Data under study =

____________

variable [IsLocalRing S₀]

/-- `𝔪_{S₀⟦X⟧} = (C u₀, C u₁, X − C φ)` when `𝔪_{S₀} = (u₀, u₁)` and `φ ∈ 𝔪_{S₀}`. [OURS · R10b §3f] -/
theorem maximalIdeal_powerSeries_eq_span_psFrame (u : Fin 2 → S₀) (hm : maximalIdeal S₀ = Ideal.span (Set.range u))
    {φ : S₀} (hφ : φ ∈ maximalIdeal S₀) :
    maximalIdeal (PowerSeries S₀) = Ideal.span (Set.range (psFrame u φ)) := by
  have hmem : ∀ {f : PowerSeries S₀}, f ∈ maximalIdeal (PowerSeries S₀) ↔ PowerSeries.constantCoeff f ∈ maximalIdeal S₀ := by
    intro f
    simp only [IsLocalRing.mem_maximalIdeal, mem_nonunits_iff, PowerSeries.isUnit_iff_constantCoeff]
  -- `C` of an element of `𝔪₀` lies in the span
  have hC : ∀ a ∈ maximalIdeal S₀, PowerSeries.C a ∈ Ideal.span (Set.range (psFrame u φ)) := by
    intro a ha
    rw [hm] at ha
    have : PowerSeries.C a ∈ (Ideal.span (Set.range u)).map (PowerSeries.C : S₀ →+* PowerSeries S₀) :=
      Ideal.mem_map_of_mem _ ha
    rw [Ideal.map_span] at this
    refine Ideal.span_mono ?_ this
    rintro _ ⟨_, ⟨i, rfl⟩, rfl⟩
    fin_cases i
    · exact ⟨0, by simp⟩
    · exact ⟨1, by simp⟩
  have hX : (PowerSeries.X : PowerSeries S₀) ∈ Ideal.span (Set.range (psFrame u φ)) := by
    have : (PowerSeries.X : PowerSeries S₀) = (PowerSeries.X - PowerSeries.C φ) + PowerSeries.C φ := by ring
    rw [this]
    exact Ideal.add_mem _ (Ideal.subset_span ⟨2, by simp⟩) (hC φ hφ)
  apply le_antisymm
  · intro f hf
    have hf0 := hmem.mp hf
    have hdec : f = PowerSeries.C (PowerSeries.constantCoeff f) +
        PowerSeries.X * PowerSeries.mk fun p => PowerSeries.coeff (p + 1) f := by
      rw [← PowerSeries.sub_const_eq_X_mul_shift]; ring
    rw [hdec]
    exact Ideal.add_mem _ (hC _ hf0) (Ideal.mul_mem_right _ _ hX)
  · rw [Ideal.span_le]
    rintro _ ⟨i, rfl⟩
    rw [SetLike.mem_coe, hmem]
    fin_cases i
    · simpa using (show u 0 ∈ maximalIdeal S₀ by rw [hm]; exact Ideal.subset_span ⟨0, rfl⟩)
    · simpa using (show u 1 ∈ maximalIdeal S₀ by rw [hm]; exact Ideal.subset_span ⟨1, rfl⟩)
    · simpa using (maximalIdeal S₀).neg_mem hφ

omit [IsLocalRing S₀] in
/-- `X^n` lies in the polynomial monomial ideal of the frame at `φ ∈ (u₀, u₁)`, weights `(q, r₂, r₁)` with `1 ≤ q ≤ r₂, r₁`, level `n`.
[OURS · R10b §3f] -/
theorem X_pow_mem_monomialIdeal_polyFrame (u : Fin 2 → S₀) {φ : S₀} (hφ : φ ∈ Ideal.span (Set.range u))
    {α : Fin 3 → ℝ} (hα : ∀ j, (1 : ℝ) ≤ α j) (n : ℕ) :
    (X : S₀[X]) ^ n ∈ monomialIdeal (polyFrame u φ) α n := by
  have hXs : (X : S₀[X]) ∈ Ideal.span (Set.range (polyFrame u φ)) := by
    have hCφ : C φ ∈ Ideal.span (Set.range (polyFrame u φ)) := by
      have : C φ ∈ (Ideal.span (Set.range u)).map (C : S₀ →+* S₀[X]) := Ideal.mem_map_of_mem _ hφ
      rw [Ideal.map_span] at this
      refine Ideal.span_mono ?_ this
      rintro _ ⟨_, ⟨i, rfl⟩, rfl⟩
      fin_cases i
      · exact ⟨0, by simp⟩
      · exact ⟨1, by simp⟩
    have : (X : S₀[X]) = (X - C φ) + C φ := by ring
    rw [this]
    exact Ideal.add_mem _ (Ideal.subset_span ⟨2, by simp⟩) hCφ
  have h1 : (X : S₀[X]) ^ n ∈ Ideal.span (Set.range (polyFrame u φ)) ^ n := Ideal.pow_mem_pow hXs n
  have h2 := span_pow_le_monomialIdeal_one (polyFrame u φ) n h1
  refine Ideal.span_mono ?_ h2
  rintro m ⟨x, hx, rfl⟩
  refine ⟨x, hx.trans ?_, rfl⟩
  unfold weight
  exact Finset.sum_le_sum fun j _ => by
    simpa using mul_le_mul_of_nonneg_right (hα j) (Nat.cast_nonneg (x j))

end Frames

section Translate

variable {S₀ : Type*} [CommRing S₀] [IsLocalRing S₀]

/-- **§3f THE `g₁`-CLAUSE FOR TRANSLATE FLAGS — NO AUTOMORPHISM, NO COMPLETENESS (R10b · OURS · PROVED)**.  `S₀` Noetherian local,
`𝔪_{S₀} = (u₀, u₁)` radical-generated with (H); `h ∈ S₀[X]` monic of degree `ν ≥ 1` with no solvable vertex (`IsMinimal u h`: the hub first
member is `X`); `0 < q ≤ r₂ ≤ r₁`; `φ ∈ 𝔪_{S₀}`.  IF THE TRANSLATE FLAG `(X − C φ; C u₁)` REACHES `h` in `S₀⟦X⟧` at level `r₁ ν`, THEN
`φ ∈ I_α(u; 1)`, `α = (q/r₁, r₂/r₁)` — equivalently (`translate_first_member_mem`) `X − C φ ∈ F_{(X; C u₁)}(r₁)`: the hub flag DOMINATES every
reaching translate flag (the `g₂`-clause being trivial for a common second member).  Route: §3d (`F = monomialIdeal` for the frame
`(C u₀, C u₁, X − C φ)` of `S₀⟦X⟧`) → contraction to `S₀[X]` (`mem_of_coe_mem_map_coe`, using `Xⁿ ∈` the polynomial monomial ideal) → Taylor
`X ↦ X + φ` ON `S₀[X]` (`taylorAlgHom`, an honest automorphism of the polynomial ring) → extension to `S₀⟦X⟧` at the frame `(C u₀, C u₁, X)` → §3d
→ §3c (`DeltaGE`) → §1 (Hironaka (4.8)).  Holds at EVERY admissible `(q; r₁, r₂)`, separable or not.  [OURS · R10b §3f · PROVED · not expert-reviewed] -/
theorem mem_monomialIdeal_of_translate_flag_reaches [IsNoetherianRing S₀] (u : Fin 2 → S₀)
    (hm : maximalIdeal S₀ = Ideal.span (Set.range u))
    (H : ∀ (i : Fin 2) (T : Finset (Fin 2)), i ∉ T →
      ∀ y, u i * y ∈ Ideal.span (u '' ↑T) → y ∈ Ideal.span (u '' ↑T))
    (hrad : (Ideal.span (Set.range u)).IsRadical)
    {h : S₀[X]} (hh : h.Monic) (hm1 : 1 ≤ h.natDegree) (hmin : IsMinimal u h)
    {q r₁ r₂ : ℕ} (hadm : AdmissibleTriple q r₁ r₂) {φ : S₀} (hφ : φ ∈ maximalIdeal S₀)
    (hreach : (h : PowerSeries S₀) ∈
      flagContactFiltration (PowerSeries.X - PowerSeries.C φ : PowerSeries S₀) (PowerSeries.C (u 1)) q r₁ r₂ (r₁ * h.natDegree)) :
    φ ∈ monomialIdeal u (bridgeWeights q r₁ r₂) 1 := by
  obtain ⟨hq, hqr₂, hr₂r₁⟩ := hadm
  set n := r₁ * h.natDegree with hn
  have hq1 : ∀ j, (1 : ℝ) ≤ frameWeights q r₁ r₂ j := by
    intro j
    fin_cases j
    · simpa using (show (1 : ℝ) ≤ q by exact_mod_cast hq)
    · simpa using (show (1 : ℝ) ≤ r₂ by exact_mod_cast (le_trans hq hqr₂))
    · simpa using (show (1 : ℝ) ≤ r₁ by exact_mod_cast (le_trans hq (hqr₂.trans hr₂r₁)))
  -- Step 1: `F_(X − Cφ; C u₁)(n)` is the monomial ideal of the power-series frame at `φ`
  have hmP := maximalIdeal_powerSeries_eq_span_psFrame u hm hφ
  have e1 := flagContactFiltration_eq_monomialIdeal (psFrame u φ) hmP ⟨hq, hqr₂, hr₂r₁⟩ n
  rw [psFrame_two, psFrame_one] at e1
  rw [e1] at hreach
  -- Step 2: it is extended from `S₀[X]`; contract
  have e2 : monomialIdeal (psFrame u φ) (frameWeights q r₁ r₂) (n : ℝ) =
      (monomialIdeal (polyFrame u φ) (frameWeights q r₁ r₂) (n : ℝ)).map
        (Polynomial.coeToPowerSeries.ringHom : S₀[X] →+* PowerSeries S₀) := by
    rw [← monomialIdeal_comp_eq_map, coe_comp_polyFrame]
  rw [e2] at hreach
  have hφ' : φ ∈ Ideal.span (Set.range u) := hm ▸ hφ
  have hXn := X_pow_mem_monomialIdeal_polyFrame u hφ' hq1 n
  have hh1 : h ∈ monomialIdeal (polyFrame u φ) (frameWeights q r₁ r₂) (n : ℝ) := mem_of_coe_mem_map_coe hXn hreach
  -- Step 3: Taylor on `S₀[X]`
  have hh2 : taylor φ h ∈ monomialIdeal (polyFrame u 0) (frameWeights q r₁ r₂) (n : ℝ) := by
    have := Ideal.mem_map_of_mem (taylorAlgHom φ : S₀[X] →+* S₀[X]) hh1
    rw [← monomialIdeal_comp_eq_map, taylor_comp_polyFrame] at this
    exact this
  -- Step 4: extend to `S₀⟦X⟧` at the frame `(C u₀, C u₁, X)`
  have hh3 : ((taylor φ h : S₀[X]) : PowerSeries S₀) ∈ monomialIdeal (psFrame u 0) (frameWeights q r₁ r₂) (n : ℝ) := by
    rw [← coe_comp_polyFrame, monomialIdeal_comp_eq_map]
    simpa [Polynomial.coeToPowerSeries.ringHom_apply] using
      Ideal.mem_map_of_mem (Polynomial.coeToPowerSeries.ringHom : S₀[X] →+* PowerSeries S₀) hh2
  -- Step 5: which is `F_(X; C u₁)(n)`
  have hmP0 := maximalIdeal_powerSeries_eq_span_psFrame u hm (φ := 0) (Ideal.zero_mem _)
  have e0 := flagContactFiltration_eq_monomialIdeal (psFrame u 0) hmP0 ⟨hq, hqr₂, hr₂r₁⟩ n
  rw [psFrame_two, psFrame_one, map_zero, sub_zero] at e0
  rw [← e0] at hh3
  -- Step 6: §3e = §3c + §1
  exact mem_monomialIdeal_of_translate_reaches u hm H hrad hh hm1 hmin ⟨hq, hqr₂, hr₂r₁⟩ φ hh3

____________

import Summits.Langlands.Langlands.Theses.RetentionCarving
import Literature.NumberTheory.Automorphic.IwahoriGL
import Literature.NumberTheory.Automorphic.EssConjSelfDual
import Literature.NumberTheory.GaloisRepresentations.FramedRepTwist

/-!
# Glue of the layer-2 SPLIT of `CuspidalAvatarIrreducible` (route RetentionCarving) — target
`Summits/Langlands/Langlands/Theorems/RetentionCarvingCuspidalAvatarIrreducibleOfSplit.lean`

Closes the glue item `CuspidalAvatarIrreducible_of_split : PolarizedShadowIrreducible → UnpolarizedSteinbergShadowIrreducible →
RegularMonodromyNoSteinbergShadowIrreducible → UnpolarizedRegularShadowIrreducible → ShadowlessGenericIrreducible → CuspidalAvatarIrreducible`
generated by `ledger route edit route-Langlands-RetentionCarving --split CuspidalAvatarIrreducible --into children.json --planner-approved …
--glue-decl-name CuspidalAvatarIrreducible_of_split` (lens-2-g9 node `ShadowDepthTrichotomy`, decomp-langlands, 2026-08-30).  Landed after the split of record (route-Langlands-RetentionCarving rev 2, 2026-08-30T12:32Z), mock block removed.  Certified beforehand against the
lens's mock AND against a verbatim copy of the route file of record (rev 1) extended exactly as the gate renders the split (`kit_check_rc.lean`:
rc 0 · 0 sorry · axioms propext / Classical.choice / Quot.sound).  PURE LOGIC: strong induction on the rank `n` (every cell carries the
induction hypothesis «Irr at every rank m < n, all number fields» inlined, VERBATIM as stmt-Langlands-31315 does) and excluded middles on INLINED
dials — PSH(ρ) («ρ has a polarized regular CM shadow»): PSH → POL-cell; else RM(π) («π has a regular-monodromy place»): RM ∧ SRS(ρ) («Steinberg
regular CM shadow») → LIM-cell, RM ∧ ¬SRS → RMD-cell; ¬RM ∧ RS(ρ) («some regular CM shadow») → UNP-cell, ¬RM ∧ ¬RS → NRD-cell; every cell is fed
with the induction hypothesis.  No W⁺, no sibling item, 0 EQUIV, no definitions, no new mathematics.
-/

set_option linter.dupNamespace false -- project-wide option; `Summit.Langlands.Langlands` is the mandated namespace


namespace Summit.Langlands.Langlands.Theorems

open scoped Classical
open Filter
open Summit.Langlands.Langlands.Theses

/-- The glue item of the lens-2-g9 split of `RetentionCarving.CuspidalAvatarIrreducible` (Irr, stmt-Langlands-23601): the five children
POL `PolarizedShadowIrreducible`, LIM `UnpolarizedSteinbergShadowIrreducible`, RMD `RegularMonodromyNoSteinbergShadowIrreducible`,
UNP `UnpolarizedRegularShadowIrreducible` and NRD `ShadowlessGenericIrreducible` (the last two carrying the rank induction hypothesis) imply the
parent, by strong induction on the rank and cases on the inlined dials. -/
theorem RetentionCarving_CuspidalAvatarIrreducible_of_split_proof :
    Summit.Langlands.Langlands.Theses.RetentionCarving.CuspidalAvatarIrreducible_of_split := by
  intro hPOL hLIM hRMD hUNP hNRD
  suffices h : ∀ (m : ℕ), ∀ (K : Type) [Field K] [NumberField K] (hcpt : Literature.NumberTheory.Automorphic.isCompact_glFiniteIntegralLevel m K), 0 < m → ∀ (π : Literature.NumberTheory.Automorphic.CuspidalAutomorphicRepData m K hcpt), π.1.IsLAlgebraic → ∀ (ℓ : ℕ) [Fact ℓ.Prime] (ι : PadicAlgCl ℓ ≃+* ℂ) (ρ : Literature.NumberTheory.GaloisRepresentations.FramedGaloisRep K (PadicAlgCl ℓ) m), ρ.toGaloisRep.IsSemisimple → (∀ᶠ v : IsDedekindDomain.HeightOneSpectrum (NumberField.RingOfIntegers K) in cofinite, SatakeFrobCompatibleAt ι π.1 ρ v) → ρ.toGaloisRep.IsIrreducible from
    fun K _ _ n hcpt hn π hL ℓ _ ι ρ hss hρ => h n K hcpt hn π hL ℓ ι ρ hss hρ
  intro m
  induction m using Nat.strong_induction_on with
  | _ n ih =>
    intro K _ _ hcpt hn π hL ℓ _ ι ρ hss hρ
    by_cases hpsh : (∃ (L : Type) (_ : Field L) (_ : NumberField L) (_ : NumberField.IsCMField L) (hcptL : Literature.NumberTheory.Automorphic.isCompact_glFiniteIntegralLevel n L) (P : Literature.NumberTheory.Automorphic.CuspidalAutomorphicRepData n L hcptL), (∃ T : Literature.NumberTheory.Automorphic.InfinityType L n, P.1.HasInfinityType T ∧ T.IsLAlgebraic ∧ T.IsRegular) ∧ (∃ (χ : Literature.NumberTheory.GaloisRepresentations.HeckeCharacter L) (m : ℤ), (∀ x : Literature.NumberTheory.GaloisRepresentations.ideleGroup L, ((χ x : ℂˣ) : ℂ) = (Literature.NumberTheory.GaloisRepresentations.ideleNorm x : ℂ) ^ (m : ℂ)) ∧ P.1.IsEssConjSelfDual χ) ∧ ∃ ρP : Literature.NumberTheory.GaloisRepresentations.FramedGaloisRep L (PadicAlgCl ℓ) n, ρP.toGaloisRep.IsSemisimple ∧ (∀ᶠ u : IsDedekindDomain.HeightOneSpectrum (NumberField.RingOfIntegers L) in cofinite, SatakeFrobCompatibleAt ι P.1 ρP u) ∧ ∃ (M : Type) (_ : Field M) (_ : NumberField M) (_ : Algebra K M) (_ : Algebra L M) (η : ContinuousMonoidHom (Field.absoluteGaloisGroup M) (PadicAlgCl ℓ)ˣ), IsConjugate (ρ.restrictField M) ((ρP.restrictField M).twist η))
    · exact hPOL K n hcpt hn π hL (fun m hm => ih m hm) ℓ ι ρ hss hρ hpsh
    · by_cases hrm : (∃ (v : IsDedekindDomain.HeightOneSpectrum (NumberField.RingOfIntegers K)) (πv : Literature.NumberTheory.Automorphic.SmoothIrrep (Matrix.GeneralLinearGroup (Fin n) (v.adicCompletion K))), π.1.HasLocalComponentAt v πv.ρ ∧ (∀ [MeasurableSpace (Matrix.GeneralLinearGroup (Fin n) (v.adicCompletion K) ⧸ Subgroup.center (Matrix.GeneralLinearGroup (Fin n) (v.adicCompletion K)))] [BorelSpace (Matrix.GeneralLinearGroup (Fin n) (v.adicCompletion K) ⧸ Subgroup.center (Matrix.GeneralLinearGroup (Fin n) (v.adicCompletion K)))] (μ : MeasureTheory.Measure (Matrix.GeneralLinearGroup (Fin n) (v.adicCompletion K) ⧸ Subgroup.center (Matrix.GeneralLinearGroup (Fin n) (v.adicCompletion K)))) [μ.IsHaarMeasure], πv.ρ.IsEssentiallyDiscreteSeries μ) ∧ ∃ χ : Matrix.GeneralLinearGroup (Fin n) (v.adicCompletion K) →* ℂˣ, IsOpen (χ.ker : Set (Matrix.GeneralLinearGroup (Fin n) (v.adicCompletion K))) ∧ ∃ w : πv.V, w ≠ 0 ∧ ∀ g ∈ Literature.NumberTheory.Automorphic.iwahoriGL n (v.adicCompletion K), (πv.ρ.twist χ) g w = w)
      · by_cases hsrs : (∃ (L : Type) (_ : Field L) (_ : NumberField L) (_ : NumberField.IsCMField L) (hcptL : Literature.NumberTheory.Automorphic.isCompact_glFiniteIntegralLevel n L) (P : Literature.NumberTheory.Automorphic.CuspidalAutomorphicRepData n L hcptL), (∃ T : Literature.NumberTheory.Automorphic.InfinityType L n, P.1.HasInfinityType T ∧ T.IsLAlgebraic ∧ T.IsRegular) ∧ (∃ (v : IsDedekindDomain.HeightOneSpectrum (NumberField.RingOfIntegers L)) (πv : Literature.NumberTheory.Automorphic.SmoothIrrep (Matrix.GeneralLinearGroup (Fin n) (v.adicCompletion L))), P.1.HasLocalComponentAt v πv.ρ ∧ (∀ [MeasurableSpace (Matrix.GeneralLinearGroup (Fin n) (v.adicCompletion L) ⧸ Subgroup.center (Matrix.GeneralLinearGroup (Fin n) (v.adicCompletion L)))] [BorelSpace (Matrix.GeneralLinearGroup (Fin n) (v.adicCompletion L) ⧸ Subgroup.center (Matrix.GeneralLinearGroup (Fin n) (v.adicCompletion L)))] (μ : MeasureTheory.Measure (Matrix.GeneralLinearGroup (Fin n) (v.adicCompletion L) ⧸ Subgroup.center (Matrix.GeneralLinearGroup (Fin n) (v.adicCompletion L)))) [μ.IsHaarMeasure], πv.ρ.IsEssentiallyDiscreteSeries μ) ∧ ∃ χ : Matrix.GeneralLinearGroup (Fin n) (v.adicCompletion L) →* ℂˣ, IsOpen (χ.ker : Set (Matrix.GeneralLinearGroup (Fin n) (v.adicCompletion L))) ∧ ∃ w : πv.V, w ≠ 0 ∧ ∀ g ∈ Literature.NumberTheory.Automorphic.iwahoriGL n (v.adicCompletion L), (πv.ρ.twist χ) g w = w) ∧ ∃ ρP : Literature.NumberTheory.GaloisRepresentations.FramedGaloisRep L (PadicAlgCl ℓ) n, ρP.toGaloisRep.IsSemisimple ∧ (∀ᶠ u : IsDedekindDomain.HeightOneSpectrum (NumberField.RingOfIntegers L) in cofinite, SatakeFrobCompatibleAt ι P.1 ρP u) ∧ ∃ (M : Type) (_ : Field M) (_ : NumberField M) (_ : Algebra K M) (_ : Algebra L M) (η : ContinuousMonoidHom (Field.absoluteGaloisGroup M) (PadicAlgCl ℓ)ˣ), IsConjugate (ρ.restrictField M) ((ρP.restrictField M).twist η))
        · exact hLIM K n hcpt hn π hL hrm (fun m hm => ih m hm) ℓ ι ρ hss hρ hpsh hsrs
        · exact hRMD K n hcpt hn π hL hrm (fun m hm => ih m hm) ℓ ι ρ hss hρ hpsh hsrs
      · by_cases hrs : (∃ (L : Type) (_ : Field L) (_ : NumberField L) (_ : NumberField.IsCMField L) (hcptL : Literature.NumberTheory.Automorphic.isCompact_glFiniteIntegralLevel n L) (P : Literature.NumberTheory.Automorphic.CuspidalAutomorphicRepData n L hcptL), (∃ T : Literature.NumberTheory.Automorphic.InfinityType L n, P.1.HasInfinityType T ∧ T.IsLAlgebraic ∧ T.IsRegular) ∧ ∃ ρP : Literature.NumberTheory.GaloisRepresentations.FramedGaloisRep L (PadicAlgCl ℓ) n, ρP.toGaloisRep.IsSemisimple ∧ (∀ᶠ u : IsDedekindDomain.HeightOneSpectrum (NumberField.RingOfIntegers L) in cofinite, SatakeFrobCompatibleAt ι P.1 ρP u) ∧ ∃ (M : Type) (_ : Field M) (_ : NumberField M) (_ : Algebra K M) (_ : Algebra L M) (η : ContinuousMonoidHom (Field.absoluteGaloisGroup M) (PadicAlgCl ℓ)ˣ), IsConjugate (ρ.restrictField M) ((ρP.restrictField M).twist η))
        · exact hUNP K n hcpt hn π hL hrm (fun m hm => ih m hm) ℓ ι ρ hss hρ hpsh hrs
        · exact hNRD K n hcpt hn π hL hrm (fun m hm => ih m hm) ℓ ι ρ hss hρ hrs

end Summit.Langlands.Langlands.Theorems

____________

Aim of the task =
Your task is to list each line of the records with the word "cell".

Solved exercise =
rc 0 · 0 sorry · axioms propext / Classical.choice / Quot.sound).  PURE LOGIC: strong induction on the rank `n` (every cell carries the
dials — PSH(ρ) («ρ has a polarized regular CM shadow»): PSH → POL-cell; else RM(π) («π has a regular-monodromy place»): RM ∧ SRS(ρ) («Steinberg
regular CM shadow») → LIM-cell, RM ∧ ¬SRS → RMD-cell; ¬RM ∧ RS(ρ) («some regular CM shadow») → UNP-cell, ¬RM ∧ ¬RS → NRD-cell; every cell is fed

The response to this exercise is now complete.